NJ scored in top half of most categories
The Garden State scored in the top half of all states in almost every indicator in the “healthy lives” category and ranks ninth nationwide, results that may reflect the growing focus on population health under state Department of Health Commissioner Cathleen Bennett, who has prioritized programs that help communities provide nutrition education, farmers markets, healthy choices at local stores, and walking trails, bike racks and other improvements to encourage physical activity.
“Obesity rates are definitely trending downward in New Jersey,” Bennett said Wednesday. “We are encouraged by recent news about positive trends in obesity rates. The Department and its partners continue to invest in our communities — our towns, nonprofits and hospitals to build a culture of health.”
But the public health indicators paint a less positive picture when it comes to low-income residents or individuals of color in the Garden State; while the state ranks 16th overall in the “equity” category, several of these indicators are trending downward. Low-income children here are less likely to get the vaccines they need than those in many other states, and more likely to be hospitalized for asthma. And black adults here are more likely to have lost at least a half-dozen teeth than those in other states, Commonwealth found, a problem that appears to be growing.

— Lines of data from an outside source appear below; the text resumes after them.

import Mathlib

/-!
# Hodge-locus census (cell `pub-hlocus`, ENGINE A, gen 46) — the square-unit step behind the ramified
cell's Hilbert-symbol hypothesis, via Hensel's lemma in `ℤ_[p]`

certified instances and evidence bearing on the general Hodge conjecture; no claim.

GENERAL, DEFINITION-FREE lemma sheet (no census data).  In the accepted sheets
`HodgeLocusLVValuationCases.lean` (Part H) / `HodgeLocusLVRamifiedGuard.lean` the (R)-law of the cell's
three-cell term-wise law (DERIVATION-GK-A.md §5af Lemma 4) is proved from a HYPOTHESIS `hsq`: no nonzero
core term `a·m_x + X_x² = D` lies in "case 1", `2·v_ℓ(X_x) < v_ℓ(D)`.  §5af's reason is a two-step
argument: (1) in case 1, `−a·m_x = X_x² − D = X_x²(1 − D/X_x²)` with `1 − D/X_x²` an `ℓ`-adic unit
`≡ 1 (mod ℓ)` (resp. `(mod 8)` at `ℓ = 2`), hence an `ℓ`-adic SQUARE; (2) therefore the Hilbert symbol
`(d₁, −a·m_x)_ℓ = +1`, whereas a nonzero term needs `−1` (Lemma 2, product formula) — so the term vanishes.
THIS FILE makes step (1) a kernel theorem, using Mathlib's `hensels_lemma` for `ℤ_[p]`:
* `isSquare_sq_sub` — `x, D : ℤ_[p]`, `‖D‖ < ‖2x‖²` ⇒ `IsSquare (x² − D)`; `isSquare_one_sub` — the
  one-unit form `‖u‖ < ‖2‖² ⇒ IsSquare (1 − u)`;
* `isSquare_sq_sub_of_lt` (`p ≠ 2`: `x ≠ 0`, `2·v_p(x) < v_p(D)`, stated with `Nat.factorization` as in
  the sheets) and `isSquare_sq_sub_two_of_le` (`p = 2`: `2·v₂(x) + 3 ≤ v₂(D)`) ⇒ `IsSquare ((x:ℤ_[p])² − D)`;
* shape forms `isSquare_neg_mul_of_lt`, `isSquare_neg_mul_two_of_le` (`a·m + x² = D` in case 1 ⇒
  `−(a·m)` is a square in `ℤ_[p]`) and `isSquare_neg_of_four_mul` (`a = 4`: then `−m` is a square in `ℚ_[p]`);
* norm bookkeeping `norm_natCast_le_of_pow_dvd`, `norm_natCast_ge_of_not_pow_dvd`, `norm_two_two`.
NOT formalised (stays a hypothesis of the other sheets): step (2) — Mathlib has no Hilbert symbol — and
Lemma 2 itself; nothing here identifies ENGINE A's code objects with these shapes; nothing on the truth
side ([cite: LauterViray2015SingularModuli, Thm. 1.5]; the local structure being transcribed is that of
[cite: GrossZagier1985SingularModuli, Thm. 1.3]).  No internally-minted statement is cited as a fact.
No `sorry`, no new axioms, no definitions.
-/

namespace Summit.HodgeConjecture.HodgeConjecture.HodgeLocus.Census.LVUnitSquare

open Polynomial

set_option linter.dupNamespace false

variable {p : ℕ} [Fact p.Prime]

/-- HENSEL STEP.  For `x, D : ℤ_[p]` with `‖D‖ < ‖2x‖²`, `x² − D` is a square in `ℤ_[p]`
(Newton/Hensel for `X² − (x² − D)` at `X = x`: residual `D`, derivative `2x`). -/
theorem isSquare_sq_sub (x D : ℤ_[p]) (h : ‖D‖ < ‖2 * x‖ ^ 2) : IsSquare (x ^ 2 - D) := by
  set F : Polynomial ℤ_[p] := X ^ 2 - C (x ^ 2 - D) with hF
  have h1 : F.aeval x = D := by simp [hF]
  have h2 : F.derivative.aeval x = 2 * x := by
    rw [hF, derivative_sub, derivative_C, sub_zero, derivative_X_pow]
    simp
  have hnorm : ‖F.aeval x‖ < ‖F.derivative.aeval x‖ ^ 2 := by rw [h1, h2]; exact h
  obtain ⟨z, hz, -⟩ := hensels_lemma hnorm
  have hz' : z ^ 2 - (x ^ 2 - D) = 0 := by simpa [hF] using hz
  exact ⟨z, by rw [← pow_two]; linear_combination -hz'⟩

/-- ONE-UNITS: `‖u‖ < ‖2‖²` (i.e. `u ≡ 0 (mod p)` for odd `p`, `u ≡ 0 (mod 8)` for `p = 2`) ⇒ `1 − u` is a
square in `ℤ_[p]`. -/
theorem isSquare_one_sub (u : ℤ_[p]) (hu : ‖u‖ < ‖(2 : ℤ_[p])‖ ^ 2) : IsSquare (1 - u) := by
  have h := isSquare_sq_sub (1 : ℤ_[p]) u (by simpa using hu)
  simpa using h


/-- `p^k ∣ n` ⇒ `‖(n : ℤ_[p])‖ ≤ p^{-k}`. -/
theorem norm_natCast_le_of_pow_dvd {n k : ℕ} (h : p ^ k ∣ n) : ‖(n : ℤ_[p])‖ ≤ (p : ℝ) ^ (-k : ℤ) := by
  have := (PadicInt.norm_int_le_pow_iff_dvd (p := p) (k := (n : ℤ)) (n := k)).2 (by exact_mod_cast h)
  simpa using this

/-- `p^{k+1} ∤ n` ⇒ `p^{-k} ≤ ‖(n : ℤ_[p])‖` (discreteness of the norm). -/
theorem norm_natCast_ge_of_not_pow_dvd {n k : ℕ} (h : ¬ p ^ (k + 1) ∣ n) :
    (p : ℝ) ^ (-k : ℤ) ≤ ‖(n : ℤ_[p])‖ := by
  by_contra hlt
  rw [not_le, PadicInt.norm_lt_pow_iff_norm_le_pow_sub_one] at hlt
  have : ‖((n : ℤ) : ℤ_[p])‖ ≤ (p : ℝ) ^ (-(k + 1 : ℕ) : ℤ) := by
    have e : (-(k : ℤ) - 1) = (-(k + 1 : ℕ) : ℤ) := by push_cast; ring
    rw [← e]; simpa using hlt
  rw [PadicInt.norm_int_le_pow_iff_dvd] at this
  exact h (by exact_mod_cast this)

/-- `‖(2 : ℤ_[2])‖ = 1/2`. -/
theorem norm_two_two : ‖(2 : ℤ_[2])‖ = (2 : ℝ)⁻¹ := by
  have := PadicInt.norm_p (p := 2)
  simpa using this

/-- ODD `ℓ` (here `p ≠ 2`), the sheets' "case 1": `x ≠ 0` and `2·v_p(x) < v_p(D)` ⇒ `x² − D` is a
square in `ℤ_[p]` (so `1 − D/x²` is a unit square).  In DERIVATION-GK-A.md §5af (R) this is the step
"`2v_ℓ(x) < v_ℓ(D)` ⇒ `−a·m_x = x² − D` is an `ℓ`-adic square ⇒ `(d₁, −a·m_x)_ℓ = +1`"; the last
implication (the Hilbert symbol) is NOT formalised. -/
theorem isSquare_sq_sub_of_lt (hp : p ≠ 2) {x D : ℕ} (hx : x ≠ 0)
    (hlt : 2 * x.factorization p < D.factorization p) :
    IsSquare ((x : ℤ_[p]) ^ 2 - D) := by
  apply isSquare_sq_sub
  set n := x.factorization p with hn
  have hD : p ^ (2 * n + 1) ∣ D :=
    (pow_dvd_pow p (by omega : 2 * n + 1 ≤ D.factorization p)).trans (Nat.ordProj_dvd D p)
  have hxn : ¬ p ^ (n + 1) ∣ x := Nat.pow_succ_factorization_not_dvd hx Fact.out
  have h1 : ‖(D : ℤ_[p])‖ ≤ (p : ℝ) ^ (-(2 * n + 1 : ℕ) : ℤ) := norm_natCast_le_of_pow_dvd hD
  have h2 : (p : ℝ) ^ (-n : ℤ) ≤ ‖(x : ℤ_[p])‖ := norm_natCast_ge_of_not_pow_dvd hxn
  have hp1 : (1 : ℝ) < p := by exact_mod_cast (Fact.out : p.Prime).one_lt
  have h2n : ‖(2 : ℤ_[p])‖ = 1 := by
    simpa using (PadicInt.norm_natCast_eq_one_iff (p := p) (n := 2)).2
      ((Nat.coprime_primes Fact.out Nat.prime_two).2 hp)
  rw [norm_mul, h2n, one_mul]
  calc ‖(D : ℤ_[p])‖ ≤ (p : ℝ) ^ (-(2 * n + 1 : ℕ) : ℤ) := h1
    _ < (p : ℝ) ^ ((-n : ℤ) * 2) := zpow_lt_zpow_right₀ hp1 (by push_cast; omega)
    _ = ((p : ℝ) ^ (-n : ℤ)) ^ 2 := by rw [zpow_mul, zpow_ofNat]
    _ ≤ ‖(x : ℤ_[p])‖ ^ 2 := pow_le_pow_left₀ (zpow_nonneg (by positivity) _) h2 2

/-- `ℓ = 2`, case 1 with the `mod 8` margin: `x ≠ 0` and `2·v₂(x) + 3 ≤ v₂(D)` ⇒ `x² − D` is a square
in `ℤ_[2]` (`1 − D/x² ≡ 1 (mod 8)`). -/
theorem isSquare_sq_sub_two_of_le {x D : ℕ} (hx : x ≠ 0)
    (hle : 2 * x.factorization 2 + 3 ≤ D.factorization 2) :
    IsSquare ((x : ℤ_[2]) ^ 2 - D) := by
  apply isSquare_sq_sub
  set n := x.factorization 2 with hn
  have hD : 2 ^ (2 * n + 3) ∣ D := (pow_dvd_pow 2 hle).trans (Nat.ordProj_dvd D 2)
  have hxn : ¬ 2 ^ (n + 1) ∣ x := Nat.pow_succ_factorization_not_dvd hx Nat.prime_two
  have h1 : ‖(D : ℤ_[2])‖ ≤ (2 : ℝ) ^ (-(2 * n + 3 : ℕ) : ℤ) := by
    simpa using norm_natCast_le_of_pow_dvd (p := 2) hD
  have h2 : (2 : ℝ) ^ (-n : ℤ) ≤ ‖(x : ℤ_[2])‖ := by
    simpa using norm_natCast_ge_of_not_pow_dvd (p := 2) hxn
  rw [norm_mul, norm_two_two]
  calc ‖(D : ℤ_[2])‖ ≤ (2 : ℝ) ^ (-(2 * n + 3 : ℕ) : ℤ) := h1
    _ < (2 : ℝ) ^ ((-1 + -n : ℤ) * 2) := zpow_lt_zpow_right₀ (by norm_num) (by push_cast; omega)
    _ = ((2 : ℝ)⁻¹ * (2 : ℝ) ^ (-n : ℤ)) ^ 2 := by
          rw [zpow_mul, zpow_ofNat, zpow_add₀ (by norm_num : (2 : ℝ) ≠ 0), zpow_neg_one]
    _ ≤ ((2 : ℝ)⁻¹ * ‖(x : ℤ_[2])‖) ^ 2 :=
          pow_le_pow_left₀ (by positivity) (mul_le_mul_of_nonneg_left h2 (by norm_num)) 2

/-- SHAPE FORM, `p ≠ 2`: a term `a·m + x² = D` in case 1 (`x ≠ 0`, `2·v_p(x) < v_p(D)`) has `−(a·m)` a
square in `ℤ_[p]`. -/
theorem isSquare_neg_mul_of_lt (hp : p ≠ 2) {a m x D : ℕ} (hx : x ≠ 0) (hxD : a * m + x ^ 2 = D)
    (hlt : 2 * x.factorization p < D.factorization p) :
    IsSquare (-((a * m : ℕ) : ℤ_[p])) := by
  have h := isSquare_sq_sub_of_lt hp hx hlt
  have e : ((x : ℤ_[p]) ^ 2 - D) = -((a * m : ℕ) : ℤ_[p]) := by
    rw [← hxD]; push_cast; ring
  rwa [e] at h

/-- SHAPE FORM, `ℓ = 2`: `a·m + x² = D`, `x ≠ 0`, `2·v₂(x) + 3 ≤ v₂(D)` ⇒ `−(a·m)` is a square in `ℤ_[2]`. -/
theorem isSquare_neg_mul_two_of_le {a m x D : ℕ} (hx : x ≠ 0) (hxD : a * m + x ^ 2 = D)
    (hle : 2 * x.factorization 2 + 3 ≤ D.factorization 2) :
    IsSquare (-((a * m : ℕ) : ℤ_[2])) := by
  have h := isSquare_sq_sub_two_of_le hx hle
  have e : ((x : ℤ_[2]) ^ 2 - D) = -((a * m : ℕ) : ℤ_[2]) := by
    rw [← hxD]; push_cast; ring
  rwa [e] at h

/-- The cell's `a = 4` (`4·m_x = d₁d₂ − x²`): `−4m` a square in `ℤ_[p]` ⇒ `−m` a square in `ℚ_[p]`
(the class of `−m_x` modulo squares, which is what a Hilbert symbol `(d₁, −m_x)_p` reads). -/
theorem isSquare_neg_of_four_mul {m : ℕ} (h : IsSquare (-((4 * m : ℕ) : ℤ_[p]))) :
    IsSquare (-(m : ℚ_[p])) := by
  obtain ⟨z, hz⟩ := h
  refine ⟨(z : ℚ_[p]) / 2, ?_⟩
  have hz' : (-((4 * m : ℕ) : ℚ_[p])) = (z : ℚ_[p]) * z := by
    have := congrArg (fun t : ℤ_[p] => (t : ℚ_[p])) hz
    push_cast at this ⊢; exact this
  push_cast at hz'
  field_simp
  linear_combination hz'

end Summit.HodgeConjecture.HodgeConjecture.HodgeLocus.Census.LVUnitSquare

(The DOH said that overall New Jersey’s vaccination rate, as reported by school and preschool facilities, is more than the 95 percent required for these immunizations and the department has worked hard to educate healthcare providers, public health officials and parents about the importance of these vaccines — and to dispel myths about their potential dangers. The Commonwealth report may not reflect recent upticks in immunization coverage for all groups, the DOH noted.)
The state ranked 20th nationwide for “prevention and treatment,” gaining points for the total number of children — of all races and income groups — to have received all their vaccines and the ability of home health providers to get patients up and moving. But New Jersey lagged in other indicators in this category, including providing mental healthcare for disabled children and communications between hospital staff and patients about their daily needs and discharge plans.
High rates of hospital re-admissions and nursing home re-admittance and costlier care drove down the Garden State’s national ranking to 45th on the “avoidable hospital use and cost” category, according to Commonwealth. But the report also shows that the trend in re-admissions and re-admittance is improving, and the state continues to do well in helping Medicare patients avoid emergency room visits.